/-!
# Cold balls, part A: Gaussian tools for the equilibrium stub `eq_coldBalls`

Lead c2's stub of the equilibrium side-composition of line `exact-entropy-ledger-three-passivities` for the crux
`JParityClosure.LocalSecondLaw` (stmt-AtomisticToContinuum-13081).  Velocity-side inputs, all about the product
Maxwellian law `Q = ⊗ᵢ gaussMeasure ū Θ` on `Fin (N+1) → V3`:

* `pi_weighted_sum_tail_le` — Chebyshev for a WEIGHTED sum of i.i.d. centred `L²` variables under `Q`:
  `Q{δ ≤ |∑ cᵢ Y(vᵢ)|} ≤ (∑cᵢ²)·Var Y/δ²`;
* `gaussMeasure_prod_norm_sub_le` / `pi_gaussMeasure_norm_sub_le` — SMALL-BALL bound for the difference of two
  independent Maxwellian velocities: `Q{‖vᵢ − vⱼ‖ ≤ u} ≤ (2πΘ)^{-3/2}·(4π/3)u³` (bounded density × ball volume);
* `coldBalls_logMomentFour` (registered sub-goal), `lintegral_posLogInv_sq_le` — FINITE LOG-MOMENTS: `E_Q[(log⁺(1/‖vᵢ−vⱼ‖))⁴]` is bounded by
  `64·D(Θ)`, `D(Θ) = (2πΘ)^{-3/2}(4π/3)` (dyadic shells + the small-ball bound + `s⁴ ≤ 24 eˢ`).
-/

noncomputable section

namespace Summit.AtomisticToContinuum.HydrodynamicLimit.Theorems.LocalSecondLawEquilibrium

open scoped BigOperators Topology Classical MeasureTheory ENNReal InnerProductSpace
open Filter Set MeasureTheory ProbabilityTheory
open Literature.MathematicalPhysics.KineticTheory
open Literature.Analysis.FluidPDE

/-! ## Chebyshev for weighted sums under a product measure -/

/-- **Chebyshev for a weighted sum of i.i.d. centred square-integrable variables** under the product measure:
`(⊗γ) {δ ≤ |∑ᵢ cᵢ Y(vᵢ)|} ≤ (∑ᵢ cᵢ²) Var[Y] / δ²`. -/
theorem pi_weighted_sum_tail_le {ι V : Type*} [Fintype ι] [MeasurableSpace V] (γ : Measure V)
    [IsProbabilityMeasure γ] {Y : V → ℝ} (hY : MemLp Y 2 γ) (h0 : ∫ v, Y v ∂γ = 0) (c : ι → ℝ)
    {δ : ℝ} (hδ : 0 < δ) :
    Measure.pi (fun _ : ι => γ) {v | δ ≤ |∑ i, c i * Y (v i)|} ≤
      ENNReal.ofReal ((∑ i, c i ^ 2) * Var[Y; γ] / δ ^ 2) := by
  set X : ι → V → ℝ := fun i v => c i * Y v with hXdef
  have hX : ∀ i, MemLp (X i) 2 γ := fun i => hY.const_mul (c i)
  set S : (ι → V) → ℝ := ∑ i, fun v => X i (v i) with hS
  have hSi : ∀ i, MemLp (fun v : ι → V => X i (v i)) 2 (Measure.pi fun _ : ι => γ) := fun i =>
    (hX i).comp_measurePreserving (measurePreserving_eval (fun _ : ι => γ) i)
  have hSm : MemLp S 2 (Measure.pi fun _ : ι => γ) := memLp_finsetSum' _ fun i _ => hSi i
  have hSapply : ∀ v, S v = ∑ i, c i * Y (v i) := fun v => by simp [hS, hXdef]
  have hmean_i : ∀ i, ∫ v, X i (v i) ∂Measure.pi (fun _ : ι => γ) = 0 := by
    intro i
    have h := integral_map (μ := Measure.pi fun _ : ι => γ) (measurable_pi_apply i).aemeasurable
      (f := X i) (by rw [(measurePreserving_eval (fun _ : ι => γ) i).map_eq]; exact (hX i).aestronglyMeasurable)
    rw [(measurePreserving_eval (fun _ : ι => γ) i).map_eq] at h
    rw [← h]
    simp only [hXdef, integral_const_mul, h0, mul_zero]
  have hmean : ∫ v, S v ∂Measure.pi (fun _ : ι => γ) = 0 := by
    have : S = fun v => ∑ i, X i (v i) := by funext v; simp [hS]
    rw [this, integral_finsetSum _ fun i _ => (hSi i).integrable one_le_two]
    simp [hmean_i]
  have hvar : Var[S; Measure.pi fun _ : ι => γ] = (∑ i, c i ^ 2) * Var[Y; γ] := by
    rw [hS, variance_sum_pi hX, Finset.sum_mul]
    refine Finset.sum_congr rfl fun i _ => ?_
    simp only [hXdef]
    exact variance_const_mul (c i) Y γ
  have hset : {v : ι → V | δ ≤ |∑ i, c i * Y (v i)|} =
      {v | δ ≤ |S v - ∫ w, S w ∂Measure.pi (fun _ : ι => γ)|} := by
    ext v; rw [mem_setOf_eq, mem_setOf_eq, hmean, sub_zero, hSapply]
  calc Measure.pi (fun _ : ι => γ) {v | δ ≤ |∑ i, c i * Y (v i)|}
      = Measure.pi (fun _ : ι => γ) {v | δ ≤ |S v - ∫ w, S w ∂Measure.pi (fun _ : ι => γ)|} := by
        rw [hset]
    _ ≤ ENNReal.ofReal (Var[S; Measure.pi fun _ : ι => γ] / δ ^ 2) := meas_ge_le_variance_div_sq hSm hδ
    _ = ENNReal.ofReal ((∑ i, c i ^ 2) * Var[Y; γ] / δ ^ 2) := by rw [hvar]

/-! ## Small balls for the difference of two Maxwellian velocities -/

/-- The local Maxwellian density is bounded by its prefactor `(2πθ)^{-3/2}` (unit mass). -/
theorem localMaxwellian_one_le {θ : ℝ} (hθ : 0 < θ) (u v : V3) :
    localMaxwellian 1 θ u v ≤ (2 * Real.pi * θ) ^ (-(3 : ℝ) / 2) := by
  unfold localMaxwellian
  rw [one_mul, finrank_euclideanSpace, Fintype.card_fin]
  have h1 : Real.exp (-‖v - u‖ ^ 2 / (2 * θ)) ≤ 1 := by
    rw [Real.exp_le_one_iff, neg_div]
    have : 0 ≤ ‖v - u‖ ^ 2 / (2 * θ) := by positivity
    linarith
  have h0 : 0 ≤ (2 * Real.pi * θ) ^ (-(3 : ℝ) / 2) := by positivity
  push_cast
  nlinarith

/-- A Maxwellian gives every closed ball of radius `u` mass at most `(2πΘ)^{-3/2} · (4π/3) u³`. -/
theorem gaussMeasure_closedBall_le (ū c : V3) {Θ : ℝ} (hΘ : 0 < Θ) {u : ℝ} (hu : 0 ≤ u) :
    gaussMeasure ū Θ (Metric.closedBall c u) ≤
      ENNReal.ofReal ((2 * Real.pi * Θ) ^ (-(3 : ℝ) / 2) * (4 / 3 * Real.pi * u ^ 3)) := by
  rw [← withDensity_localMaxwellian_eq_gaussMeasure hΘ ū, withDensity_apply _ measurableSet_closedBall]
  calc ∫⁻ v in Metric.closedBall c u, ENNReal.ofReal (localMaxwellian 1 Θ ū v)
      ≤ ∫⁻ _v in Metric.closedBall c u, ENNReal.ofReal ((2 * Real.pi * Θ) ^ (-(3 : ℝ) / 2)) :=
        lintegral_mono fun v => ENNReal.ofReal_le_ofReal (localMaxwellian_one_le hΘ ū v)
    _ = ENNReal.ofReal ((2 * Real.pi * Θ) ^ (-(3 : ℝ) / 2)) * volume (Metric.closedBall c u) :=
        setLIntegral_const _ _
    _ = ENNReal.ofReal ((2 * Real.pi * Θ) ^ (-(3 : ℝ) / 2) * (4 / 3 * Real.pi * u ^ 3)) := by
        rw [Measure.addHaar_closedBall_eq_addHaar_ball, EuclideanSpace.volume_ball_fin_three,
          ← ENNReal.ofReal_pow hu, ← ENNReal.ofReal_mul (by positivity), ← ENNReal.ofReal_mul (by positivity)]
        congr 1; ring

/-- **Small-ball bound for the difference of two independent Maxwellian velocities** (product form). -/
theorem gaussMeasure_prod_norm_sub_le (ū : V3) {Θ : ℝ} (hΘ : 0 < Θ) {u : ℝ} (hu : 0 ≤ u) :
    ((gaussMeasure ū Θ).prod (gaussMeasure ū Θ)) {p : V3 × V3 | ‖p.1 - p.2‖ ≤ u} ≤
      ENNReal.ofReal ((2 * Real.pi * Θ) ^ (-(3 : ℝ) / 2) * (4 / 3 * Real.pi * u ^ 3)) := by
  have hmeas : MeasurableSet {p : V3 × V3 | ‖p.1 - p.2‖ ≤ u} :=
    measurableSet_le (continuous_fst.sub continuous_snd).norm.measurable measurable_const
  rw [Measure.prod_apply hmeas]
  have hsec : ∀ x : V3, (Prod.mk x) ⁻¹' {p : V3 × V3 | ‖p.1 - p.2‖ ≤ u} = Metric.closedBall x u := by
    intro x; ext y
    simp only [mem_preimage, mem_setOf_eq, Metric.mem_closedBall, dist_eq_norm, norm_sub_rev]
  simp_rw [hsec]
  calc ∫⁻ x, gaussMeasure ū Θ (Metric.closedBall x u) ∂gaussMeasure ū Θ
      ≤ ∫⁻ _x, ENNReal.ofReal ((2 * Real.pi * Θ) ^ (-(3 : ℝ) / 2) * (4 / 3 * Real.pi * u ^ 3))
          ∂gaussMeasure ū Θ := lintegral_mono fun x => gaussMeasure_closedBall_le ū x hΘ hu
    _ = _ := by rw [lintegral_const, measure_univ, mul_one]

/-- **Small-ball bound under the product Maxwellian law** for two distinct labels `i ≠ j`. -/
theorem pi_gaussMeasure_norm_sub_le {n : ℕ} (ū : V3) {Θ : ℝ} (hΘ : 0 < Θ) {i j : Fin n} (hij : i ≠ j)
    {u : ℝ} (hu : 0 ≤ u) :
    Measure.pi (fun _ : Fin n => gaussMeasure ū Θ) {v | ‖v i - v j‖ ≤ u} ≤
      ENNReal.ofReal ((2 * Real.pi * Θ) ^ (-(3 : ℝ) / 2) * (4 / 3 * Real.pi * u ^ 3)) := by
  have hmeas : MeasurableSet {p : V3 × V3 | ‖p.1 - p.2‖ ≤ u} :=
    measurableSet_le (continuous_fst.sub continuous_snd).norm.measurable measurable_const
  have h := lintegral_pi_pair (gaussMeasure ū Θ) hij (f := ({p : V3 × V3 | ‖p.1 - p.2‖ ≤ u}).indicator 1)
    ((measurable_indicator_const_iff 1).2 hmeas)
  rw [lintegral_indicator_one hmeas] at h
  have hset : {v : Fin n → V3 | ‖v i - v j‖ ≤ u} = (fun v => (v i, v j)) ⁻¹' {p : V3 × V3 | ‖p.1 - p.2‖ ≤ u} := rfl
  rw [hset, ← lintegral_indicator_one (hmeas.preimage ((measurable_pi_apply i).prodMk (measurable_pi_apply j)))]
  have : (fun v : Fin n → V3 => ((fun v => (v i, v j)) ⁻¹' {p : V3 × V3 | ‖p.1 - p.2‖ ≤ u}).indicator
      (1 : (Fin n → V3) → ℝ≥0∞) v) = fun v => ({p : V3 × V3 | ‖p.1 - p.2‖ ≤ u}).indicator 1 (v i, v j) := by
    funext v
    simp only [Set.indicator, mem_preimage, Pi.one_apply]
  rw [this, h]
  exact gaussMeasure_prod_norm_sub_le ū hΘ hu

/-! ## Finite log-moments of the velocity difference -/

/-- The positive part of `log(1/t)` to the fourth is at most `24/t` on `t > 0`. -/
theorem posLogInv_pow_four_le {t : ℝ} (ht : 0 < t) : (max 0 (Real.log t⁻¹)) ^ 4 ≤ 24 * t⁻¹ := by
  by_cases h1 : t < 1
  · have hlog : 0 ≤ Real.log t⁻¹ := Real.log_nonneg (one_le_inv_iff₀.2 ⟨ht, h1.le⟩)
    rw [max_eq_right hlog]
    have h := Real.pow_div_factorial_le_exp (Real.log t⁻¹) hlog 4
    have h24 : ((4 : ℕ).factorial : ℝ) = 24 := by norm_num [Nat.factorial]
    rw [h24, div_le_iff₀ (by norm_num : (0 : ℝ) < 24), Real.exp_log (inv_pos.2 ht)] at h
    linarith
  · have hlog : Real.log t⁻¹ ≤ 0 := by
      rw [Real.log_inv]; exact neg_nonpos.2 (Real.log_nonneg (not_lt.1 h1))
    rw [max_eq_left hlog]
    have : 0 ≤ 24 * t⁻¹ := by positivity
    simpa using this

....................

Your task: If a line in the material contains the word "funext", copy that line.

Result of the exercise:
    have : S = fun v => ∑ i, X i (v i) := by funext v; simp [hS]
    funext v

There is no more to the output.